Download or read book Peirce s Empiricism written by Aaron Bruce Wilson and published by Lexington Books. This book was released on 2016-10-19 with total page 359 pages. Available in PDF, EPUB and Kindle. Book excerpt: Widely praised as a founder of modern semiotics and of the pragmatist tradition in philosophy, Charles S. Peirce (1839-1914) spent over forty years developing a philosophical system that addresses the fundamental problems of Western metaphysics, epistemology, and value theory. Although never formally completed, what emerges from Peirce’s writings is a distinctive system, through an innovative semiotic or theory of signs and cognition, that combines with a robustly realist metaphysics that emphasizes the mind-independence of laws and other universals. Peirce’s Empiricism: Its Roots and Its Originality explains this marriage of empiricism with realism by tracing the roots of Peirce’s thought in the history of Western philosophy, with particular attention paid to his predecessors in the empiricist and the common sense traditions. By purging modern empiricism of its nominalistic metaphysics and its Cartesian assumptions about mind and knowledge, and by combining it with insights from sources as diverse as Duns Scotus and Charles Darwin, Peirce reinvents the idea that all our knowledge depends on sense perception while reaffirming the place of philosophy as a foundational field of inquiry. In Peirce’s Empiricism, Aaron Bruce Wilson defends an interpretation of Peirce’s philosophical work as forming a systematic whole, and develops the connections between Peirce, Reid, and the British empiricists.

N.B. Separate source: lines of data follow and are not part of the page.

import Literature.AlgebraicGeometry.HodgeTheory.HodgeLocus
import Literature.AlgebraicGeometry.HodgeTheory.DirectImageCovering
import Literature.AlgebraicGeometry.HodgeTheory.GlobalInvariantCycles
import Literature.AlgebraicGeometry.HodgeTheory.ComplexGysinCorrespondence
import Literature.AlgebraicGeometry.HodgeTheory.ComplexOrientationFamily
import Literature.AlgebraicGeometry.Motives.FamiliesVHS
import Literature.AlgebraicGeometry.Motives.AlgPoints

/-!
# Route MarkmanPartnerTransport · crux `LowPicardRealMultiplication` (stmt-HodgeConjecture-19653) —
# the input structure of an `X`-side spread line for `K3^{[2]}`-type fourfolds (definitions only)

Twin of `Theorems/MarkmanPartnerTransportRMSpreadDefs` (`RMSpreadFamily S hS t`, K3 squares) for the
partner-free residue of the route's target: a smooth projective FOURFOLD `X` and an endomorphism `t` of
`H²(X(ℂ); ℂ)` (in the application: `X` of `K3^{[2]}`-type with real multiplication, `ρ(X) ≤ 3`, `t` a
generator of `E = End_Hdg T(X)_ℚ`). The consumer
(`Theorems/MarkmanPartnerTransportK3Sq2TypeHodgeOfHKSpread`) combines it with the `X`-side rung F4
`hodgeConjectureFor_of_cycleInducedGenerator` (prover 19652-p1 g7): a spread family makes `t` CYCLE-INDUCED,
hence HC⁴(X) modulo {Verbitsky–Guan, O'Grady, Charles–Markman}.

`HKSpreadFamily X hX t` — **a spread family for `(X, t)`**: a smooth projective family `g : 𝒳 → B` with
quasi-projective total space over a smooth IRREDUCIBLE quasi-projective base (intended: the fibre square of the
universal family over a neat-level cover of the irreducible component, through `X`, of the real-multiplication
locus of a lattice-polarised moduli space of `K3^{[2]}`-type fourfolds — Verbitsky/Markman Torelli, Viehweg;
algebraic by Cattani–Deligne–Kaplan), a point `b₁` with `X ⊗ X ≅ 𝒳_{b₁}`, a CONTINUOUS SECTION `σ` of the
espace étalé `FiberClass g 8` of `R⁸ g_* ℂ` (a flat section: the class inducing the generator,
monodromy-invariant after a finite base change) whose value at `b₁`, pulled back to `X ⊗ X`, induces `t` as the
correspondence `[Z]_* = pr₁_*(pr₂^*(–) ∪ Z)` (`corrAction` for the complex orientations), and a DOMINANT morphism
`c : V → B` from an irreducible separated `ℂ`-scheme locally of finite type, non-empty, such that the value of
`σ` over `c(v)` is an ALGEBRAIC class (`∈ A⁴`) for every `v ∈ V(ℂ)` (intended: the classifying morphism of an
explicit family of fourfolds carrying the generator as a cycle — e.g. Hilbert squares over a maximal
van Geemen–Schütt family, Thm. 1.1 (11): `ρ(S) = 2`, `ρ(S^{[2]}) = 3`).

Nothing is asserted: one structure, no instance, no notation, no axiom, no sorry; NOT claimed inhabited for any
`X`. Prover seat hodge-nonav-19652-p1 (gen 7), `--supports stmt-HodgeConjecture-19653`.

References: van Geemen–Schütt, Forum Math. Sigma 13 (2025) e2, §3.4, Thm. 1.1 (11), §4.8; E. Markman, Compos.
Math. 160 (2024) Thm. 1.1; Voisin, *Hodge Theory II* (2003), Thm. 4.18, §7.3.2; Cattani–Deligne–Kaplan, JAMS 8
(1995), Cor. 1.2.
-/

set_option linter.dupNamespace false

noncomputable section

namespace Summit.HodgeConjecture.HodgeConjecture.Theorems.MarkmanPartnerTransport

open CategoryTheory MonoidalCategory CartesianMonoidalCategory AlgebraicGeometry
open Literature.AlgebraicGeometry Literature.AlgebraicGeometry.Motives Literature.AlgebraicGeometry.HodgeTheory
open Literature.AlgebraicTopology.SingularHomology

/-- **A spread family for the pair `(X, t)`** (`X` a smooth projective fourfold, `t` an endomorphism of
`H²(X(ℂ); ℂ)` — in the application a generator of the real-multiplication field of a `K3^{[2]}`-type fourfold):
a smooth projective family `family : total ⟶ base` with quasi-projective total space over a smooth irreducible
quasi-projective base; a complex point `pt₁` with an isomorphism `fibreIso : X ⊗ X ≅ 𝒳_{pt₁}`; a continuous
section `flatSection` of the espace étalé `FiberClass family 8` of `R⁸ family_* ℂ` whose value at `pt₁`,
transported along `fibreIso`, INDUCES `t`: `t y = [Z]_* y = pr₁_*(pr₂^* y ∪ Z)` for the complex orientations,
`Z = fibreIso^*(flatSection pt₁)`; and a dominant morphism `classify : param ⟶ base` from an irreducible,
separated, non-empty `ℂ`-scheme locally of finite type such that the value of `flatSection` over `classify v` is
an algebraic class (`∈ N⁴H⁸`) for every complex point `v` of `param`. Twin of `RMSpreadFamily` (K3 squares).
[cite: GeemenSchutt2023, §3.4, Thm. 1.1 (11) and §4.8] [cite: VoisinHodgeII2003, §5.3.1 and §7.3.2]
[cite: CattaniDeligneKaplan1995JAMS, Cor. 1.2] -/
structure HKSpreadFamily (X : SchemeOver ℂ) (hX : IsSmoothProjective 4 X)
    (t : complexBetti X 2 →ₗ[ℂ] complexBetti X 2) where
  /-- The base `B` of the family (intended: a neat-level cover of the RM component through `X`). -/
  base : SchemeOver ℂ
  /-- The total space `𝒳` of the family (intended: the fibre square of the universal family). -/
  total : SchemeOver ℂ
  /-- The family `g : 𝒳 ⟶ B`. -/
  family : total ⟶ base
  /-- The relative dimension of the family (`8` in the intended instance; not constrained). -/
  relDim : ℕ
  /-- `g` is a smooth projective family of relative dimension `relDim`. -/
  isSmoothProjectiveFamily : IsSmoothProjectiveFamily family relDim
  /-- The total space is quasi-projective over `ℂ`. -/
  total_quasiProjective : IsQuasiProjectiveOver total
  /-- The base is quasi-projective over `ℂ`. -/
  base_quasiProjective : IsQuasiProjectiveOver base
  /-- The base is smooth over `ℂ`. -/
  base_smooth : AlgebraicGeometry.Smooth base.hom
  /-- The base is irreducible. -/
  base_irreducible : IrreducibleSpace base.left
  /-- The flat family of degree-`8` fibre classes: a section of the espace étalé of `R⁸ g_* ℂ`. -/
  flatSection : ComplexPoints base → FiberClass family (2 * 4)
  /-- The section is continuous (i.e. flat). -/
  flatSection_continuous : Continuous flatSection
  /-- The section is a section of `FiberClass.pt`. -/
  flatSection_pt : ∀ b, (flatSection b).pt = b
  /-- The complex point of the base under `X ⊗ X`. -/
  pt₁ : ComplexPoints base
  /-- The identification of `X ⊗ X` with the fibre over `pt₁`. -/
  fibreIso : X ⊗ X ≅ fiberOver family pt₁
  /-- The value of the section at `pt₁`, pulled back to `X ⊗ X`, induces `t` as the correspondence
  `y ↦ pr₁_*(pr₂^* y ∪ Z)` for the complex orientations (`corrAction`). -/
  induces : ∀ y : complexBetti X 2,
    t y = corrAction complexOrientationFamily hX hX (rfl : 2 + 2 * 4 = 2 + 2 * 4)
      (complexBetti.map fibreIso.hom (2 * 4) ((flatSection pt₁).clsAt (flatSection_pt pt₁))) y
  /-- The parameter scheme `V` of the cycle-carrying family. -/
  param : SchemeOver ℂ
  /-- The classifying morphism `c : V ⟶ B`. -/
  classify : param ⟶ base
  /-- `V` is irreducible. -/
  param_irreducible : IrreducibleSpace param.left
  /-- `V` is separated over `ℂ`. -/
  param_isSeparated : IsSeparated param.hom
  /-- `V` is locally of finite type over `ℂ`. -/
  param_locallyOfFiniteType : LocallyOfFiniteType param.hom
  /-- `V` has a complex point. -/
  param_nonempty : Nonempty (ComplexPoints param)
  /-- `c` is dominant (dense image). -/
  classify_denseRange : DenseRange classify.left.base
  /-- Over every complex point of `V` the value of the section is an algebraic class. -/
  algebraic_over_param : ∀ v : ComplexPoints param,
    (flatSection (AlgPoints.map classify v)).clsAt (flatSection_pt _) ∈
      algebraicClasses (fiberOver family (AlgPoints.map classify v)) 4

end Summit.HodgeConjecture.HodgeConjecture.Theorems.MarkmanPartnerTransport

Wilson provides focused analyses of Peirce’s accounts of experience, habit, perception, semeiosis, truth, and ultimate ends. This book will be of great value to students and scholars with interests in Peirce, American philosophy more broadly, modern philosophy, and semiotics.

Book Social Empiricism

    Book Details:
  • Author : Miriam Solomon
  • Publisher : MIT Press
  • Release : 2007-01-26
  • ISBN : 9780262264648
  • Pages : 198 pages

Download or read book Social Empiricism written by Miriam Solomon and published by MIT Press. This book was released on 2007-01-26 with total page 198 pages. Available in PDF, EPUB and Kindle. Book excerpt: For the last forty years, two claims have been at the core of disputes about scientific change: that scientists reason rationally and that science is progressive. For most of this time discussions were polarized between philosophers, who defended traditional Enlightenment ideas about rationality and progress, and sociologists, who espoused relativism and constructivism. Recently, creative new ideas going beyond the polarized positions have come from the history of science, feminist criticism of science, psychology of science, and anthropology of science. Addressing the traditional arguments as well as building on these new ideas, Miriam Solomon constructs a new epistemology of science. After discussions of the nature of empirical success and its relation to truth, Solomon offers a new, social account of scientific rationality. She shows that the pursuit of empirical success and truth can be consistent with both dissent and consensus, and that the distinction between dissent and consensus is of little epistemic significance. In building this social epistemology of science, she shows that scientific communities are not merely the locus of distributed expert knowledge and a resource for criticism but also the site of distributed decision making. Throughout, she illustrates her ideas with case studies from late-nineteenth- and twentieth-century physical and life sciences. Replacing the traditional focus on methods and heuristics to be applied by individual scientists, Solomon emphasizes science funding, administration, and policy. One of her goals is to have a positive influence on scientific decision making through practical social recommendations.